House security did not intervene or remove the offender. After the ringing stopped, Gilbert is said to have asked the man if he turned off his phone.

The man nodded and shook his head when asked if it would not go off again.

Gilbert then apologized to the audience and explained that he normally ignores such disturbances, but this one was so egregious, he couldn’t.

He then said the three words that were music to the audience’s ears: “We’ll start again.”

Should the iPhone offender have been removed? Fined? Sound Off below

Comments (42)
  1. jh says:

    I blame A.J.Burnett…

  2. Horrified says:

    I was watching the Hartford Symphony perform at Yale for a school age audience, and a violinist’s phone went off during the performance ! She deftly reached under her seat to turn it off but HOW EMBARRASSING ! I wonder if she is still with the symphony.

  3. horrified says:

    I was watching the Hartford Symphony perform at Yale for a school age audience, and a violinist’s phone went off during the performance ! She deftly reached under her seat to turn it off but HOW EMBARASSING ! I wonder if she is still with the symphony.

  4. Doug Brandt says:

    I am totally on board with Gilbert.
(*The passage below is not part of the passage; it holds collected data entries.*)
import Literature.NumberTheory.LFunctions.LiouvilleSieve

/-!
# Certified computation of `L(x) = ∑_{n ≤ x} λ(n)`, block 08: segments `288 ≤ s < 324`

One compiled evaluation (`native_decide`) of
`Literature.RH.LiouvilleSieve.checkChunk 288 36 (-18973) (-8845)`; see
`Literature/NumberTheory/LFunctions/LiouvilleSieve.lean` for the algorithm, for its
correctness statement `checkChunk_spec`, and for the meaning of the arguments. In words: from
`L(288·Q - 1) = -18973` (`Q = 1058400`), the summatory Liouville function satisfies `L(n) ≤ 0`
for all `304819200 ≤ n < 342921600` (`n ≥ 2`), and `L(342921600 - 1) = -8845`.
The boundary values come from an independent sieve (C, this project) and agree with Tanaka's
table [Tanaka1980, p. 188] at the multiples of `10⁸`. The only non-standard axiom of this file
is the `native_decide` auxiliary axiom of `checkChunk_08` (trust in the Lean compiler, the
`Lean.ofReduceBool` / `Lean.trustCompiler` family), declared to the gate as `computational`.
-/

namespace Literature.NumberTheory.LFunctions.LiouvilleSieve

/-- Block 08 of the certified computation behind Tanaka's result (smallest counterexample to
Pólya's conjecture): `checkChunk 288 36 (-18973) (-8845) = true`, i.e. `L(n) ≤ 0` for
`304819200 ≤ n < 342921600` (`n ≥ 2`) and `L(342921599) = -8845`, given `L(304819200 - 1) = -18973`.
[cite: Tanaka1980, pp. 187–188] -/
theorem checkChunk_08 : checkChunk 288 36 (-18973) (-8845) = true := by
  native_decide

end Literature.NumberTheory.LFunctions.LiouvilleSieve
Years ago at the Ravinia Festival, north of Chicago, We were listening to the Mahler Second. In the final movement the chorus finally enters, as quietly as possible. Unfortunately, the railroad runs right through the park, and even though the trains turn off their engines and coast through Ravinia, the rattling of the train covered one of the most beautiful entrances in the choral literature. James Levine put down his baton, turned around to face us, waited until the train was out of earshot, turned back around, and restarted the movement. We ALL appreciated it.
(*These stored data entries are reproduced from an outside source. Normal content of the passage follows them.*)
import Summits.MatrixMultiplication.MatrixMultiplication.Theses.SchurWeylEquivariant
import Summits.MatrixMultiplication.MatrixMultiplication.Theorems.SchurWeylEquivariantAssembly
import Summits.MatrixMultiplication.MatrixMultiplication.Theorems.SchurWeylEquivariantStrassenPowerEquivariant
import Literature.Computability.AlgebraicComplexity.SchoenhageTau
import Literature.Computability.AlgebraicComplexity.MatrixMultiplicationConjectureForms
import Literature.Computability.AlgebraicComplexity.AsymptoticRankMatMul

/-!
# Crux-strategist audit of `EquivariantExponentTwo` (stmt-MatrixMultiplication-3550): typed
decomposition attempts

Route `MatrixMultiplication/SchurWeylEquivariant`; deciding crux
`X := EquivariantExponentTwo` was audited RESTATED / AT-LEAST-SUMMIT (an `ω = 2` witness plus an
`S_N`-symmetry constraint). This file types the candidate decompositions `X₁ ∧ … ∧ X_k → X` that
were tried and, for each, the Lean fact that makes it fail the BC2-redirect test
((a) every piece load-bearing, (b) assembly proved and non-trivial, (c) no piece equivalent to `X`
or to the summit `S := MatrixMultiplication`). Companion prose: `STRATEGY-CENSUS.md` in the same
crux directory. Nothing here is a route item; the named `def`s exist only to make the attempts
checkable. Sorry-free.
-/

set_option linter.dupNamespace false
set_option linter.unusedVariables false

noncomputable section

namespace Summit.MatrixMultiplication.MatrixMultiplication.Cruxes.EquivariantExponentTwo.Strategist

open scoped BigOperators Polynomial
open Literature.Computability.AlgebraicComplexity
open Summit.MatrixMultiplication.MatrixMultiplication.Theses.SchurWeylEquivariant
open Summit.MatrixMultiplication.MatrixMultiplication.Theorems

/-- The route's inlined predicate "`(w,u,v)` is an `S_N`-equivariant decomposition of
`T_N = ⟨2,2,2⟩^{⊠N}` into `r` triads", named here for readability only. -/
def EqDec (N r : ℕ) : Prop :=
  ∃ (w u v : Fin r → (Fin N → Fin 2 × Fin 2) → ℂ),
    kroneckerPow (matMulTensor ℂ 2 2 2) N = ∑ j, triad (w j) (u j) (v j) ∧
    ∀ σ : Equiv.Perm (Fin N), ∃ π : Equiv.Perm (Fin r), ∀ j,
      triad (w (π j)) (u (π j)) (v (π j)) =
        fun a b c => triad (w j) (u j) (v j) (a ∘ σ) (b ∘ σ) (c ∘ σ)

/-- `X` unfolds to the `EqDec` form definitionally. -/
theorem equivariantExponentTwo_iff :
    EquivariantExponentTwo ↔
      ∀ ε : ℝ, 0 < ε → ∃ N : ℕ, 1 ≤ N ∧ ∃ r : ℕ, (r : ℝ) ≤ (4 : ℝ) ^ ((1 + ε) * N) ∧ EqDec N r :=
  Iff.rfl

/-! ## Attempt A1 — `X ⇐ SymmetrisationCheap ∧ (ω = 2 along the dyadic tower)`

The honest content split: `X` = (equivariance is asymptotically free) ∧ (`ω = 2`). The assembly
is genuine ε-bookkeeping (below, proved), but piece A1.2 IS the summit: `OmegaTwoDyadic → S`
(proved below) and `S → OmegaTwoDyadic` (proved below). Violates (c). -/

/-- Piece A1.2: `R(T_N) ≤ 4^{(1+ε)N}` for all large `N` — `ω = 2` read along `n = 2^N`. -/
def OmegaTwoDyadic : Prop :=
  ∀ ε : ℝ, 0 < ε → ∃ N₀ : ℕ, ∀ N : ℕ, N₀ ≤ N →
    (tensorRank (kroneckerPow (matMulTensor ℂ 2 2 2) N) : ℝ) ≤ (4 : ℝ) ^ ((1 + ε) * N)

/-- A1 assembly (non-trivial, proved): `SymmetrisationCheap ∧ OmegaTwoDyadic → X`. -/
theorem a1_assembly (h₁ : SymmetrisationCheap) (h₂ : OmegaTwoDyadic) : EquivariantExponentTwo := by
  intro ε hε
  obtain ⟨N₁, hN₁⟩ := h₁ (ε / 3) (by positivity)
  obtain ⟨N₂, hN₂⟩ := h₂ (ε / 3) (by positivity)
  obtain ⟨r, hr, hdec⟩ := hN₁ (max (max N₁ N₂) 1) (le_trans (le_max_left _ _) (le_max_left _ _))
  have hR := hN₂ (max (max N₁ N₂) 1) (le_trans (le_max_right _ _) (le_max_left _ _))
  refine ⟨max (max N₁ N₂) 1, le_max_right _ _, r, ?_, hdec⟩
  set N : ℕ := max (max N₁ N₂) 1
  have hNreal : (0 : ℝ) ≤ (N : ℝ) := Nat.cast_nonneg N
  have h2le4 : (2 : ℝ) ^ (ε / 3 * (N : ℝ)) ≤ (4 : ℝ) ^ (ε / 3 * (N : ℝ)) :=
    Real.rpow_le_rpow (by norm_num) (by norm_num) (by positivity)
  calc (r : ℝ) ≤ (2 : ℝ) ^ (ε / 3 * (N : ℝ)) *
        (tensorRank (kroneckerPow (matMulTensor ℂ 2 2 2) N) : ℝ) := hr
    _ ≤ (4 : ℝ) ^ (ε / 3 * (N : ℝ)) * (4 : ℝ) ^ ((1 + ε / 3) * (N : ℝ)) :=
        mul_le_mul h2le4 hR (by positivity) (by positivity)
    _ = (4 : ℝ) ^ ((1 + 2 * ε / 3) * (N : ℝ)) := by
        rw [← Real.rpow_add (by norm_num)]
        congr 1
        ring
    _ ≤ (4 : ℝ) ^ ((1 + ε) * (N : ℝ)) := by
        apply Real.rpow_le_rpow_of_exponent_le (by norm_num)
        nlinarith

/-- (c) fails for A1: piece A1.2 implies the summit (forgetting nothing — it is `ω = 2`). -/
theorem a1_piece_implies_summit (h : OmegaTwoDyadic) : _root_.MatrixMultiplication := by
  rw [_root_.MatrixMultiplication_iff]
  refine le_antisymm ?_ (omega_two_le ℂ)
  refine le_of_forall_pos_le_add fun δ hδ => ?_
  obtain ⟨N₀, hN₀⟩ := h (δ / 2) (by positivity)
  have hN : 1 ≤ max N₀ 1 := le_max_right _ _
  have hR := hN₀ (max N₀ 1) (le_max_left _ _)
  obtain ⟨w, u, v, hdec⟩ :=
    exists_triad_decomposition_tensorRank (kroneckerPow (matMulTensor ℂ 2 2 2) (max N₀ 1))
  have := omega_le_two_add_of_kroneckerPow_decomposition hN hR w u v hdec
  linarith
  6. None Of Your Business says:

    Idiot-brains and modern technology. Dreadful combination.

  7. hjnytoni says:

    I found the story as reported on the early show to be one of the most confusing things I have ever watched. As i was watching, the thoughts running through my head “the conductor’s phone went off? the conducgtor was a guest conductor from Russia? The music was interrupted, the conductor stopped it? patrons were looking and pointing ” When the story ended I still wasn’t sure what had happened – who did what, to whom.

  8. Lea says:

    The thing about an iPhone alarm is that the switch on the left will turn off the ringer, but not the alarm tones. I can understand getting flustered when you know you turned off the sound with the switch, and still have it make all that noise. His non-reaction could’ve been a case of “I turned off my phone, that couldn’t be mine.” Best case scenario would’ve been for the phone to be turned off completely, or make sure no alarms are set to ring.

  9. JackinMeHoff says:

    Castrate him

  10. Katrina Douglas says:

    He should have been asked to come outside, then they should have shot him!

  11. iPhone says:

    It could have been any phone!

  12. Meh says:

    I think the conductor should have walked over to the offender, grabbed his phone, and stomped on it until it was in pieces before having him thrown out on his ass. You waste the time of 2500 people who have each spent more on tickets than your piece of crap phone is worth, you suffer the consequences. Unbelievable.

  13. mikehere says:

    handled well, but the offender ought to be barred from the concert hall for a number of years. if a season ticket holder, his rights should be revoked without any refund.

  14. LAcellist says:

    From the reports, it wasn’t a ringtone, it was an alarm that kept going off for several minutes. The owner made no attempt to turn it off and it kept ringing loudly over the music. One ring and an obvious, desperate attempt by the owner to shut it off is annoying but excusable. To simply leave it ringing and disrupt the entire concert is downright rude. The ushers should have confiscated the phone.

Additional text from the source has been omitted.